Baroni, avesso à crítica, a entrevistas e ao que pensavam dele, sempre se negou a falar de si próprio, sequer permitia que alguém o fotografasse ou o visitasse no atelier. Depois de muita insistência acabou cedendo, mas, mesmo assim, avisou-nos que éramos privilegiados, pois não recebia ninguém! Logo em seguida, revelou-nos o seu grande interesse pela simplificação na pintura, e também, o desejo de divulgar a sua obra. Enquanto editávamos o seu filme, chega-nos a notícia que havia falecido. Baroni havia partido, mas a melhor parte dele ficou - “A Procissão”, “O Açougueiro”, “Descanso dos Trabalhadores”, “Crucificação”, “O Despejo”, “A Morte”, “O Milagre”, “O Julgamento” e tantos outros.

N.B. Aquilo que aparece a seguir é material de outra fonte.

import Literature.AlgebraicGeometry.Resolution.StrictTransform
import Literature.AlgebraicGeometry.Resolution.AlterationsBlowupDivisorProofs
import Mathlib.AlgebraicGeometry.Morphisms.SchemeTheoreticallyDominant
import HarnessLib

/-!
# Flattening of the strict transform (de Jong 1996, 2.18–2.19; Raynaud–Gruson 1971, Thm. 5.2.2)

Topic: `Literature/AlgebraicGeometry/Resolution`. Companion of `StrictTransform.lean`, which defines
de Jong's strict transform `X' ⊂ X ×_S S'` of `f : X → S` along `ψ : S' → S` (`S'` integral) as
the scheme-theoretic closure of the generic fibre of `X ×_S S' → S'`. This file PROVES de Jong
1996, 2.19 (flattening of the strict transform by a modification) from Raynaud–Gruson's
flattening theorem. De Jong, 2.19 (pp. 60–61): "We recall some arguments from [22, p. 36-37].
Let `f : X → S` be a projective morphism of Noetherian schemes. We assume `S` integral. Let
`U ⊂ S` be a nonempty open subscheme over which `f` is flat […]. We claim that there exists a
modification `ψ : S' → S` with center in `S ∖ U` such that the strict transform `f' : X' → S'`
of `f` is flat. […] Anyway, we can deal with arbitrary morphisms `f` of finite type (`S`
Noetherian) by invoking [22, Theorem 5.2.2]." ([22] = Raynaud–Gruson 1971.) This file carries
out that last sentence: 2.19, in the form used in 4.18 over a field, is the PROVED theorem
`DeJong1996.flattening_of_stacks081R`, conditional only on Raynaud–Gruson's flattening theorem,
vendored as the named fact `Stacks081R` (the Stacks Project's statement, Tag 081R); everything
else is proved. (History, D-0026: 2.19 was first vendored as a named fact `DeJong1996Flattening`
in `StrictTransform.lean`; that intermediate fact has been MERGED into this proved theorem, so
the only literature debt below de Jong 2.19 is the single leaf `Stacks081R`.)

## Content

* `isSchemeTheoreticallyDominant_fiberι_genericPoint` — PROVED: the generic fibre of a flat
  `Y → S'`, `S'` integral, is schematically dense in `Y` (flat base change of the quasi-compact,
  scheme-theoretically dominant `Spec κ(η') → S'`; Liu 2002, proof of Prop. 4.3.8).
* `eq_ker_fiberι_genericPoint_of_flat`, `strictTransform_unique`,
  `strictTransform_unique_of_forall_ideal_eq_bot` — PROVED: **de Jong 1996, 2.18, last
  sentence** ("if `X''` is closed in `X ×_S S'`, flat over `S'` and equal to `X ×_S S'` over a
  nonempty open part of `S'`, then […] `X'' = X'`"), as an equality of ideal sheaves of
  `X ×_S S'`: `J ≤ ker` because the generic fibre lies in `(X ×_S S')|_V ⊂ X''`; `ker ≤ J`
  because the generic fibre of the flat `X''` is schematically dense in `X''`.
* `blowupStrictTransform f b I` (with `…ι`, `…Map`) — DEFINITION (Stacks, Tag 080D (2)): the
  strict transform of `X → S` along a blowing up `b : S' → S` of `S` in `V(I)`, the closed
  subscheme of `X ×_S S'` cut out by the sections supported on the pull-back of the exceptional
  divisor, i.e. the scheme-theoretic closure of `(X ×_S S')|_{b⁻¹(S ∖ V(I))}`;
  `ker_blowupStrictTransformι_eq_ker_strictTransformι`: for `S'` integral it agrees with de
  Jong's `X'` as soon as it is flat over `S'` (2.18).
* `Stacks081R` — NAMED FACT (Raynaud–Gruson 1971, Thm. 5.2.2, in the form Stacks 081R): for `S`
  qcqs, `U ⊆ S` quasi-compact open, `X → S` of finite type and quasi-separated, flat and locally
  of finite presentation over `U`, there is a `U`-admissible blowing up `S' → S` (blowing up in
  an ideal of finite type with support disjoint from `U`, Stacks 080K) whose strict transform is
  flat and of finite presentation over `S'`. Its discharge is a theory of its own — SIZE XL: the
  printed proofs are Raynaud–Gruson, Première partie, §§2–5 (dévissage, modules purs, "plat en
  dimension ≥ n", platificateurs) resp. Stacks, More on Flatness: one-step and complete dévissage
  (Tags 05H3, 05HG), pure modules (05BB), flattening functors (05MG), flattening a map (05PC),
  Theorem 0815 (flattening a module by a `U`-admissible blow-up, §080X) and Lemma 081R, over
  Divisors §§080C, 080J (strict transforms, admissible blow-ups); de Jong's own argument for
  projective `f` needs the Hilbert scheme `Hilb_P(X/S)` (FGA), equally absent from Mathlib — and
  is NOT attempted here. It is the single leaf below de Jong 2.19 and is not to be cut further
  (D-0026: decompositions do not recurse); a future discharge `stacks081R_holds` makes 2.19
  unconditional at once.
* `DeJong1996.flattening_of_stacks081R` — PROVED: **de Jong 1996, 2.19 (in the form used in 4.18,
  over a field) from `Stacks081R`**. `S` a projective variety and `X` projective over `k`: `S` is
  Noetherian and separated, so [22, 5.2.2] applies; the blowing up `ψ : S' → S` in `I ≠ 0` (the
  centre misses the non-empty `U`) is a modification (`IsModification.of_isBlowup`: Stacks 02ND,
  02NS, 02OS), an isomorphism over `U` (`IsBlowup.isIso_morphismRestrict`), `S'` is projective
  over `k` (`IsBlowup.isProjectiveOver`, Hartshorne II.7.16 (c)), and by 2.18 the flat strict
  transform of Stacks 080D is `X'`.

So de Jong 2.19 rests on the single named fact `Stacks081R`: users who need the flattening take
`(h : Stacks081R)` and call `DeJong1996.flattening_of_stacks081R h`.

## Sources

* A. J. de Jong, *Smoothness, semi-stability and alterations*, Publ. Math. IHÉS 83 (1996) 51–93:
  2.18, 2.19 (pp. 60–61), 4.18 (p. 72). [DeJong1996]
* M. Raynaud, L. Gruson, *Critères de platitude et de projectivité*, Invent. Math. 13 (1971)
  1–89, Première partie, Thm. 5.2.2. [RaynaudGruson1971]
* The Stacks Project, Tags 080D (strict transform), 080K (admissible blowups), 0815, 081R
  (flattening by blowing up), 01R8 (scheme-theoretic image), 02ND, 02NS, 02OS. [StacksProject]
* Q. Liu, *Algebraic Geometry and Arithmetic Curves* (2002), Lemma 4.3.7, Prop. 4.3.8. [Liu2002]
-/

noncomputable section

Ainda em vida, disputou vários Salões, mas muitos recusaram as suas obras; ora por inveja, ora por política, ou simplesmente porque duvidavam da sua autenticidade, pela rara beleza que mostravam. Naquela época, os salões eram muito importantes para os pintores, representavam o valor do artista. Apesar da corrupção e dos partidarismos políticos internos, constituía-se, até certo ponto, como único referencial de avaliação para os pintores. À semelhança de Oehlmeyer, Baroni sofre todo o tipo de descriminação e injustiça. Todavia, à medida que o tempo passa, Baroni surpreende cada vez mais, não só com a qualidade e a beleza, mas também, com a facilidade com que manipula as técnicas e os temas, vindo mais tarde a conquistar os melhores prêmios dos principais salões do país.

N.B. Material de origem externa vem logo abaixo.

/-- **The integrand in the new variable**: `f₃(iu) = (108π)⁻¹ · P_{−1/3}(ξ(u))² · ξ'(u)` for `u > √3/6`
(`Δ₃/𝓟 = 𝓟²x(1−x)/27` by `𝓟³t = Δ₃(t+27)²`). [folklore] -/
theorem fThreeR_eq {u : ℝ} (hu : Real.sqrt 3 / 6 < u) :
    dR u / pR u = (108 * π)⁻¹ * (|4 * π * pR u * xR u * (1 - xR u)| * legendreP (-1 / 3) (xiR u) ^ 2) := by
  have hu0 : 0 < u := lt_trans (by positivity) hu
  rw [abs_of_pos (deriv_xiR_pos hu), ← pR_eq_legendreP_sq hu]
  have hp := (pR_pos hu).ne'
  have ht := (tThree_axisPt_eq hu0).2
  have hα := pR_cube_mul_tR hu0
  have hx := xR_mul_one_sub hu0
  have hπ : (π : ℝ) ≠ 0 := Real.pi_ne_zero
  have hne : tR u + 27 ≠ 0 := by linarith
  -- `dR = pR³ t/(t+27)² = pR³ x(1−x)/27`
  have hd : dR u = pR u ^ 3 * (xR u * (1 - xR u)) / 27 := by
    rw [hx]; field_simp; linear_combination -hα
  rw [hd]
  field_simp
  ring

/-- `ξ(1/√3) = 0` (`t(i/√3) = 27`). [folklore] -/
theorem xiR_inv_sqrt_three : xiR (1 / Real.sqrt 3) = 0 := by
  have h0 : (0 : ℝ) < 1 / Real.sqrt 3 := by positivity
  have ht : tR (1 / Real.sqrt 3) = 27 := by
    have := (tThree_axisPt_eq h0).1
    rw [tThree_axisPt_inv_sqrt_three] at this
    exact_mod_cast this.symm
  rw [xiR, xR, ht]; norm_num

/-- `ξ < 1`. [folklore] -/
theorem xiR_lt_one {u : ℝ} (hu : 0 < u) : xiR u < 1 := by
  rw [xiR]; linarith [(xR_mem_Ioo hu).1]

/-- `ξ` is continuous on `u > 0`. [folklore] -/
theorem continuousAt_xiR {u : ℝ} (hu : 0 < u) : ContinuousAt xiR u := (hasDerivAt_xiR hu).continuousAt

/-- `√3/6 < 1/√3`. [folklore] -/
theorem sqrt_three_div_six_lt : Real.sqrt 3 / 6 < 1 / Real.sqrt 3 := by
  have hs : 0 < Real.sqrt 3 := Real.sqrt_pos.mpr (by norm_num)
  have hss : Real.sqrt 3 * Real.sqrt 3 = 3 := Real.mul_self_sqrt (by norm_num)
  rw [div_lt_div_iff₀ (by norm_num) hs]; nlinarith

/-- `ξ` is strictly increasing on `(√3/6, ∞)`. [folklore] -/
theorem strictMonoOn_xiR : StrictMonoOn xiR (Set.Ioi (Real.sqrt 3 / 6)) := by
  have hs : 0 < Real.sqrt 3 / 6 := by positivity
  refine strictMonoOn_of_deriv_pos (convex_Ioi _) (fun u hu => (continuousAt_xiR (hs.trans hu)).continuousWithinAt)
    fun u hu => ?_
  rw [interior_Ioi] at hu
  rw [(hasDerivAt_xiR (hs.trans hu)).deriv]
  exact deriv_xiR_pos hu

/-- `ξ → 1` as `u → ∞`. [folklore] -/
theorem tendsto_xiR_atTop : Tendsto xiR atTop (𝓝 1) := by
  have := (tendsto_xR_atTop.const_mul 2).const_sub 1
  show Tendsto (fun u => 1 - 2 * xR u) atTop (𝓝 1)
  simpa using this

/-- `ξ` maps `(1/√3, ∞)` onto `(0, 1)`. [folklore] -/
theorem image_xiR_Ioi : xiR '' Set.Ioi (1 / Real.sqrt 3) = Set.Ioo 0 1 := by
  have ha : 0 < 1 / Real.sqrt 3 := by positivity
  have hb := sqrt_three_div_six_lt
  apply Set.Subset.antisymm
  · rintro y ⟨t, ht, rfl⟩
    have ht0 : 0 < t := ha.trans ht
    refine ⟨?_, xiR_lt_one ht0⟩
    rw [← xiR_inv_sqrt_three]
    exact strictMonoOn_xiR hb (hb.trans ht) ht
  · intro y hy
    obtain ⟨T₀, hT₀⟩ := (Filter.eventually_atTop.mp
      ((tendsto_xiR_atTop.eventually (lt_mem_nhds hy.2)).and (eventually_gt_atTop (1 / Real.sqrt 3))))
    have hT₀' := hT₀ T₀ le_rfl
    have hcont : ContinuousOn xiR (Set.Icc (1 / Real.sqrt 3) T₀) := fun t ht =>
      (continuousAt_xiR (ha.trans_le ht.1)).continuousWithinAt
    have hmem : y ∈ Set.Icc (xiR (1 / Real.sqrt 3)) (xiR T₀) := by
      rw [xiR_inv_sqrt_three]; exact ⟨hy.1.le, hT₀'.1.le⟩
    obtain ⟨t, ht, hty⟩ := intermediate_value_Icc hT₀'.2.le hcont hmem
    have ht1 : t ≠ 1 / Real.sqrt 3 := by
      rintro rfl
      rw [xiR_inv_sqrt_three] at hty
      exact absurd hty hy.1.ne
    exact ⟨t, lt_of_le_of_ne ht.1 (Ne.symm ht1), hty⟩

/-- **`∫_{1/√3}^∞ Δ₃(iu)/𝓟(iu) du = (108π)⁻¹ ∫₀¹ P_{−1/3}(ξ)² dξ`** (real form). [cite: Zhou2015, Remark 9] -/
theorem integral_fThreeR_axis :
    ∫ u in Set.Ioi (1 / Real.sqrt 3), dR u / pR u = (108 * π)⁻¹ * ∫ ξ in (0 : ℝ)..1, legendreP (-1 / 3) ξ ^ 2 := by
  have ha : 0 < 1 / Real.sqrt 3 := by positivity
  have hb := sqrt_three_div_six_lt
  have himage := integral_image_eq_integral_abs_deriv_smul (f := xiR)
    (f' := fun u => 4 * π * pR u * xR u * (1 - xR u)) measurableSet_Ioi
    (fun t ht => (hasDerivAt_xiR (ha.trans ht)).hasDerivWithinAt)
    (strictMonoOn_xiR.injOn.mono (Set.Ioi_subset_Ioi hb.le))
    (fun ξ => legendreP (-1 / 3) ξ ^ 2)
  rw [image_xiR_Ioi] at himage
  rw [intervalIntegral.integral_of_le zero_le_one, integral_Ioc_eq_integral_Ioo, himage,
    ← integral_const_mul]
  refine setIntegral_congr_fun measurableSet_Ioi fun u hu => ?_
  rw [fThreeR_eq (hb.trans hu), smul_eq_mul]

/-- **The level-three axis integral, complex form** (the hypothesis `hL` of
`GreenLevelThreeEichlerIntegral.higherGreen_cmLevelThree_of_axis`):
`∫_{u>1/√3} f₃(iu) du = (108π)⁻¹ ∫₀¹ P_{−1/3}(ξ)² dξ`. [cite: Zhou2015, Remark 9] -/
theorem integral_fThree_axis :
    ∫ u in Set.Ioi (1 / Real.sqrt 3), fThree (axisPt u) =
      ((((108 * π)⁻¹ * ∫ ξ in (0 : ℝ)..1, legendreP (-1 / 3) ξ ^ 2 : ℝ)) : ℂ) := by
  have ha : 0 < 1 / Real.sqrt 3 := by positivity
  rw [← integral_fThreeR_axis, ← integral_complex_ofReal]
  exact setIntegral_congr_fun measurableSet_Ioi fun u hu => fThree_axisPt_real u (ha.trans hu)

end Literature.NumberTheory.ModularForms

end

Cada centímetro quadrado da tela era objeto de estudo detalhado; desde a idealização da obra, passando pela composição, desenho, cores, escala cromática, arranjo de planos, até à sua realização. Na obra “A Procissão”, vê-se Nossa Senhora no andor e uma imensa multidão acompanhando a procissão. Baroni serviu-se apenas de três modelos: o seu motorista particular, o jardineiro e um mendigo que contratava de quando em quando. Porém, ao contemplar-se a obra, fica-se com a impressão de que todas as pessoas são diferentes.
Nos raros momentos de descontração, já que a pintura era a sua vida e lazer, conversava com a família ou assistia, sem prestar muita atenção, a algum programa de televisão. Ainda assim, sempre tinha por perto um lápis ou uma esferográfica e um pedaço de papel. Na falta deste, serviam-lhe os envelopes da correspondência recebida, ou até, extratos bancários, contas de luz e telefone, e às vezes, as próprias cartas; sempre rabiscando um detalhe ou esboçando uma nova idéia!
A obra “A Procissão”, ocupando meia parede da grande sala de jantar, assim foi realizada. Barone foi construindo aquele quadro por partes usando o papel de sacos de pão ou de embrulhos de compras sem fazer a menor idéia, pelo menos no princípio, a que proporções chegaria. Como ele mesmo dizia: “este quadro não foi feito, foi surgindo”.
A obra “O Açougueiro”, é tremenda, no sentido lato da palavra - um homem de avental branco, todo ensangüentado, empunhando uma faca na mão direita, enquanto a outra mão se apoiava sobre uma mesa, onde jaz um lombo de boi esquartejado, do qual brotava muito sangue. Trata-se de uma obra de grandes proporções, quase em tamanho natural, conferindo-lhe um inexorável realismo – é a obra preferida de Baroni.
Tudo aquilo que desperta a atenção de Baroni, logo lhe serve de tema para a próxima obra. Atento à realidade social de seu tempo, retrata como ninguém, o sofrimento humano, a pobreza e a solidariedade.